(SOURCE DATA begins)

import Literature.AlgebraicGeometry.Liu2021.AlbaneseUnitaryShimura

/-!
# Liu 2021: multiplicity one in the Albanese cohomology, and what it implies for the index triples

Yifeng Liu, *Fourier–Jacobi cycles and arithmetic relative trace formula*, Cambridge J. Math. 9 (2021),
no. 1, 1–147 = arXiv:2102.11518 [Liu2021], §4.2.  Companion to `AlbaneseUnitaryShimura.lean` (the typed skeleton of
§4.2 over the bare carriers `LiuAlbaneseDatum`: `Prop413` as the multiplicity statement, `Thm418_2`, `Cor420`, and
the kernel consequence `Prop413.mult_le_one` which takes the cross-character separation «distinct `μ` never give
isomorphic `ω(μ, ε, χ)`» as an explicit hypothesis `hμ`, flagged there as "NOT printed as such").

WHAT IS ADDED.  One further printed sentence of §4.2 is typed over the SAME carriers — the MULTIPLICITY-ONE sentence
(running text following Prop. 4.13, and the last sentence of the proof of Prop. 4.13), as the predicate
`LiuAlbaneseDatum.MultOne` — and its kernel relation to the two separation predicates is proved:

* `MultOne.sigma_eq_of_omega_eq` / `MultOne.char_eq_of_omega_eq` / `MultOne.thm418_2`: given `Prop413` (as typed:
  the multiplicity of `ρ` in `H¹_{B,τ'}(A_∞, ℂ)` is the number of index triples `t` with `ω(t) = ρ`) and `3 ≤ n`,
  multiplicity one at ONE embedding `τ'` implies that distinct index triples have distinct `ω` — i.e. BOTH the
  hypothesis `hμ` of `Prop413.mult_le_one` (the shape of the stage-1 model's displayed hypothesis `MuSeparated`)
  AND `Thm418_2`;
* `multOne_of_separated`: conversely `Prop413 ∧ Thm418_2 ∧ hμ ⟹ MultOne`;
* `multOne_iff_separated`: so, given `Prop413` and `3 ≤ n` and one embedding, `MultOne ↔ (hμ ∧ Thm418_2)`;
* `MultOne.h1mult_le_one`, `MultOne.h1mult_eq_one_iff`: every irreducible occurs with multiplicity `≤ 1`, and with
  multiplicity `1` exactly when it is some `ω(t)`.

WHY (CITATION-FIT row CF07, finding F-18 of the second Liu seat, 2026-08-21).  In the combined reading r8 of
Thm. 4.18 (the stage-1 record `Thm418Combined`/`Thm418C`, stated on the INTRINSIC block `⨆_{(ε,χ)} Σ_ψ range ψ`
of all equivariant images of the `ω(μ, ε, χ)` in `H¹`), the step «image of the pull-back map (4.2) = the intrinsic
`μ`-block» needs that no index summand `ω(μ', ε', χ')` with `μ' ≠ μ` is isomorphic to an `ω(μ, ε, χ)`.  Thm. 4.18 (2)
gives non-isomorphy only WITHIN a fixed `μ`; the cross-`μ` statement is, on these carriers, EXACTLY the printed
multiplicity-one sentence (this file), so a consumer that no longer displays `MuSeparated` as a hypothesis (the
single-block junction of the stage-1 «JB» lineage) sources that step in print at TeX ll. 2145 / 2163–2166, not in a
model hypothesis.  Liu's own route to the same separation is local: Thm. 4.18 (2) "follows from Lemma D.1" (l. 2270),
App. D Lem. D.1 (3) being a statement about `U(V)(F_v)`-modules at one finite place; that route is the one wired in
`Literature/RepresentationTheory/Liu2021/GlobalOscillatorIsomorphismCriterion.lean`.  Nothing here asserts anything:
all statements are predicates over / implications between hypotheses on a consumer's own datum.

Quotations AS PRINTED were read on the author's TeX source (`FJcycle.tex`, arXiv e-print v2, md5 6db49a74122d; line
numbers `l. NNNN` refer to it) and on the held extraction `paper:arxiv-2102.11518` (chunks p0020–p0021).

## References

* [Liu2021] Y. Liu, *Fourier–Jacobi cycles and arithmetic relative trace formula*, Camb. J. Math. 9 (2021) 1–147,
  arXiv:2102.11518 — Def. 4.11, Prop. 4.13 with its proof (l. 2145), the text of §4.2 following it (ll. 2152–2175,
  esp. ll. 2163–2166), Thm. 4.15, Thm. 4.18 (2) (l. 2241) and its proof sentence (l. 2270), App. D Lem. D.1 (3).
-/

namespace Literature.AlgebraicGeometry.Liu2021

universe u w

namespace LiuAlbaneseDatum

variable {Isog : Type w}

/-- **[Liu2021, §4.2, the sentence following Prop. 4.13]** (`FJcycle.tex` ll. 2163–2166; chunk p0021), AS PRINTED:
"Suppose that `n ≥ 3` and consider an adèlic oscillator triple `(μ, ε, χ)` in which `μ` is of weight one and `ε` is
`μ`-admissible. Then `Hom_{ℚ_ℓ^ac[G(𝔸_F^∞)]}(ι_ℓ ∘ ω(μ, ε, χ), H¹_ét(A_∞ ⊗_{E,τ'} ℂ, ℚ_ℓ^ac))` is a representation
of `Gal(ℂ/τ'(E))` over `ℚ_ℓ^ac`. By Proposition 4.13, such representation is an `ℓ`-adic character, denoted by
`ρ_{τ',ι_ℓ}(μ, ε, χ) : Gal(ℂ/τ'(E)) → (ℚ_ℓ^ac)^×`."  — i.e. the `ω(μ, ε, χ)`-multiplicity space of
`H¹_ét(A_∞ ⊗_{E,τ'} ℂ, ℚ_ℓ^ac) ≅ H¹_{B,τ'}(A_∞, ℂ) ⊗_{ℂ,ι_ℓ} ℚ_ℓ^ac` (comparison isomorphism, l. 2155) is ONE-dimensional,
for every embedding `τ'` and every index triple; equivalently the last sentence of the proof of Prop. 4.13
(l. 2145), AS PRINTED: "… if an irreducible admissible representation `π` of `G(𝔸)` contributes to the Albanese,
then `π^∞ ≃ ω(μ, ε, χ)` for a unique adèlic oscillator triple in which `μ` is of weight one and `ε` is
`μ`-admissible, and `m_disc(π) = 1`. Conversely, for every such adèlic oscillator triple `(μ, ε, χ)`, there exists a
pair `(W, π_W)` … such that … `ω(μ, ε, χ)` is isomorphic to `π^∞` and `H¹(𝔤, K_G; π_∞) ≠ {0}`. … Thus, we may
apply the above discussions to the representation `π` to conclude that the dimension of
`H¹_{B,τ'}(A_∞, ℂ)[ω(μ, ε, χ)]` is `1`."
TYPING, over the carriers of `AlbaneseUnitaryShimura.lean` (`H1mult τ' ρ` = the multiplicity of the irreducible
`ρ` in `H¹_{B,τ'}(A_∞, ℂ)`; `omega μ a = ω(μ, ε, χ)` for the index triple `(μ, (ε, χ))`, `ε` `μ`-admissible, `μ` of
weight one): when `n ≥ 3`, every index representation occurs with multiplicity exactly one, at every embedding.
Nothing is asserted (a predicate on a consumer's datum). [cite: Liu2021, §4.2 (text following Prop. 4.13) and proof of Prop. 4.13] -/
def MultOne (D : LiuAlbaneseDatum.{u, w} Isog) : Prop :=
  3 ≤ D.n → ∀ (τ' : D.Emb) (μ : D.Char) (a : D.Adm μ), D.H1mult τ' (D.omega μ a) = 1

variable {D : LiuAlbaneseDatum.{u, w} Isog}

/-- Under Prop. 4.13 (as typed) and multiplicity one at some embedding `τ'`, the fibre of `ω` over an index value
is a one-element type (the sentence of l. 2145 «the dimension of `H¹_{B,τ'}(A_∞, ℂ)[ω(μ, ε, χ)]` is `1`», read through
Prop. 4.13 as typed). [cite: Liu2021, Prop. 4.13 (proof, last sentence)] -/
theorem MultOne.card_fibre_eq_one (h : D.Prop413) (h1 : D.MultOne) (hn : 3 ≤ D.n) (τ' : D.Emb)
    (μ : D.Char) (a : D.Adm μ) :
    Nat.card {t : (ν : D.Char) × D.Adm ν // D.omega t.1 t.2 = D.omega μ a} = 1 := by
  rw [← h hn τ' (D.omega μ a)]
  exact h1 hn τ' μ a

/-- **Multiplicity one separates the index triples.**  Given Prop. 4.13 (as typed), `n ≥ 3` and one embedding
`τ'`, the printed multiplicity-one sentence implies: index triples with the same `ω` are EQUAL (as dependent
pairs) — AS PRINTED (proof of Prop. 4.13, l. 2145): "… then `π^∞ ≃ ω(μ, ε, χ)` for a unique adèlic oscillator triple in
which `μ` is of weight one and `ε` is `μ`-admissible". [cite: Liu2021, Prop. 4.13 (proof, l. 2145: uniqueness of the triple)] -/
theorem MultOne.sigma_eq_of_omega_eq (h : D.Prop413) (h1 : D.MultOne) (hn : 3 ≤ D.n) (τ' : D.Emb)
    {μ μ' : D.Char} {a : D.Adm μ} {b : D.Adm μ'} (he : D.omega μ a = D.omega μ' b) :
    (⟨μ, a⟩ : (ν : D.Char) × D.Adm ν) = ⟨μ', b⟩ := by
  have hsub : Subsingleton {t : (ν : D.Char) × D.Adm ν // D.omega t.1 t.2 = D.omega μ a} :=
    (Nat.card_eq_one_iff_unique.mp (h1.card_fibre_eq_one h hn τ' μ a)).1
  have hxy := hsub.elim ⟨⟨μ, a⟩, rfl⟩ ⟨⟨μ', b⟩, he.symm⟩
  exact congrArg Subtype.val hxy

/-- **The cross-character separation from print.**  Given Prop. 4.13 (as typed), `n ≥ 3` and one embedding,
multiplicity one implies the hypothesis `hμ` of `Prop413.mult_le_one` — distinct weight-one characters `μ ≠ μ'`
never give isomorphic `ω(μ, ε, χ) ≅ ω(μ', ε', χ')` (the shape of the stage-1 model's displayed hypothesis
`MuSeparated`); the `μ`-component of the printed uniqueness of the triple (proof of Prop. 4.13, l. 2145).
[cite: Liu2021, Prop. 4.13 (proof, l. 2145: uniqueness of the triple)] -/
theorem MultOne.char_eq_of_omega_eq (h : D.Prop413) (h1 : D.MultOne) (hn : 3 ≤ D.n) (τ' : D.Emb)
    (μ μ' : D.Char) (a : D.Adm μ) (b : D.Adm μ') (he : D.omega μ a = D.omega μ' b) : μ = μ' :=
  congrArg Sigma.fst (h1.sigma_eq_of_omega_eq h hn τ' he)

/-- **Thm. 4.18 (2) from print's multiplicity one.**  Given Prop. 4.13 (as typed), `n ≥ 3` and one embedding,
multiplicity one implies `Thm418_2` (for fixed `μ`, `(ε, χ) ↦ ω(μ, ε, χ)` is injective on admissible pairs) —
AS PRINTED (l. 2241): "The `ℂ[G(𝔸_F^∞)]`-modules in the direct sum in Theorem 4.18 are mutually non-isomorphic."
[cite: Liu2021, Thm. 4.18 (2)] -/
theorem MultOne.thm418_2 (h : D.Prop413) (h1 : D.MultOne) (hn : 3 ≤ D.n) (τ' : D.Emb) : D.Thm418_2 := by
  intro μ a b he
  have hs := h1.sigma_eq_of_omega_eq h hn τ' he
  simp only [Sigma.mk.injEq, heq_eq_eq, true_and] at hs
  exact hs

/-- Conversely, Prop. 4.13 (as typed) with BOTH separations (`Thm418_2` within a character, `hμ` across
characters) gives multiplicity one: the fibre of `ω` over `ω(μ, ε, χ)` is the single index `(μ, (ε, χ))` — this is
the printed inference "By Proposition 4.13, such representation is an `ℓ`-adic character" (l. 2166: multiplicity one FROM
the decomposition of Prop. 4.13 and the non-isomorphy of its summands). [cite: Liu2021, §4.2 (text following Prop. 4.13, l. 2166)] -/
theorem multOne_of_separated (h : D.Prop413) (h2 : D.Thm418_2)
    (hμ : ∀ (μ μ' : D.Char) (a : D.Adm μ) (b : D.Adm μ'), D.omega μ a = D.omega μ' b → μ = μ') :
    D.MultOne := by
  intro hn τ' μ a
  rw [h hn τ' (D.omega μ a)]
  refine Nat.card_eq_one_iff_unique.mpr ⟨⟨fun x y => Subtype.ext ?_⟩, ⟨⟨⟨μ, a⟩, rfl⟩⟩⟩
  obtain ⟨⟨ν, c⟩, hx⟩ := x
  obtain ⟨⟨ν', c'⟩, hy⟩ := y
  have hνν' : ν = ν' := hμ ν ν' c c' (hx.trans hy.symm)
  subst hνν'
  have hcc' : c = c' := h2 ν c c' (hx.trans hy.symm)
  subst hcc'
  rfl

/-- **Equivalence.**  Given Prop. 4.13 (as typed), `n ≥ 3` and an embedding `τ'`: the printed multiplicity-one
sentence holds iff the index triples are separated both within and across characters (ll. 2145, 2166 and Thm. 4.18 (2) read together).
[cite: Liu2021, §4.2 (l. 2166) with Prop. 4.13 (proof, l. 2145) and Thm. 4.18 (2)] -/
theorem multOne_iff_separated (h : D.Prop413) (hn : 3 ≤ D.n) (τ' : D.Emb) :
    D.MultOne ↔
      (∀ (μ μ' : D.Char) (a : D.Adm μ) (b : D.Adm μ'), D.omega μ a = D.omega μ' b → μ = μ') ∧ D.Thm418_2 :=
  ⟨fun h1 => ⟨h1.char_eq_of_omega_eq h hn τ', h1.thm418_2 h hn τ'⟩,
    fun hs => multOne_of_separated h hs.2 hs.1⟩

/-- Multiplicity one for the index representations implies multiplicity `≤ 1` for EVERY irreducible (those that
are no `ω(t)` have multiplicity `0` by Prop. 4.13) — the printed "`m_disc(π) = 1`" / "dimension … is `1`" of l. 2145 for every
contributing `π`. [cite: Liu2021, Prop. 4.13 (proof, l. 2145)] -/
theorem MultOne.h1mult_le_one (h : D.Prop413) (h1 : D.MultOne) (hn : 3 ≤ D.n) (τ' : D.Emb) (ρ : D.Rep) :
    D.H1mult τ' ρ ≤ 1 :=
  Prop413.mult_le_one h (h1.thm418_2 h hn τ') hn (h1.char_eq_of_omega_eq h hn τ') τ' ρ

/-- … and multiplicity exactly `1` iff `ρ` is one of the `ω(t)` — AS PRINTED (l. 2145): a representation contributes to the
Albanese iff its finite part is some `ω(μ, ε, χ)`, and then with multiplicity one. [cite: Liu2021, Prop. 4.13 (proof, l. 2145)] -/
theorem MultOne.h1mult_eq_one_iff (h : D.Prop413) (h1 : D.MultOne) (hn : 3 ≤ D.n) (τ' : D.Emb) (ρ : D.Rep) :
    D.H1mult τ' ρ = 1 ↔ ∃ (μ : D.Char) (a : D.Adm μ), D.omega μ a = ρ := by
  constructor
  · intro hρ
    rw [h hn τ' ρ] at hρ
    obtain ⟨⟨⟨μ, a⟩, hμa⟩⟩ := (Nat.card_eq_one_iff_unique.mp hρ).2
    exact ⟨μ, a, hμa⟩
  · rintro ⟨μ, a, rfl⟩
    exact h1 hn τ' μ a

end LiuAlbaneseDatum

end Literature.AlgebraicGeometry.Liu2021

(SOURCE DATA ends)

* PROBLEM: Every line of the entries that includes "Nothing" must be copied into the answer.

* WRITTEN RESPONSE:
`Literature/RepresentationTheory/Liu2021/GlobalOscillatorIsomorphismCriterion.lean`.  Nothing here asserts anything:
Nothing is asserted (a predicate on a consumer's datum). [cite: Liu2021, §4.2 (text following Prop. 4.13) and proof of Prop. 4.13] -/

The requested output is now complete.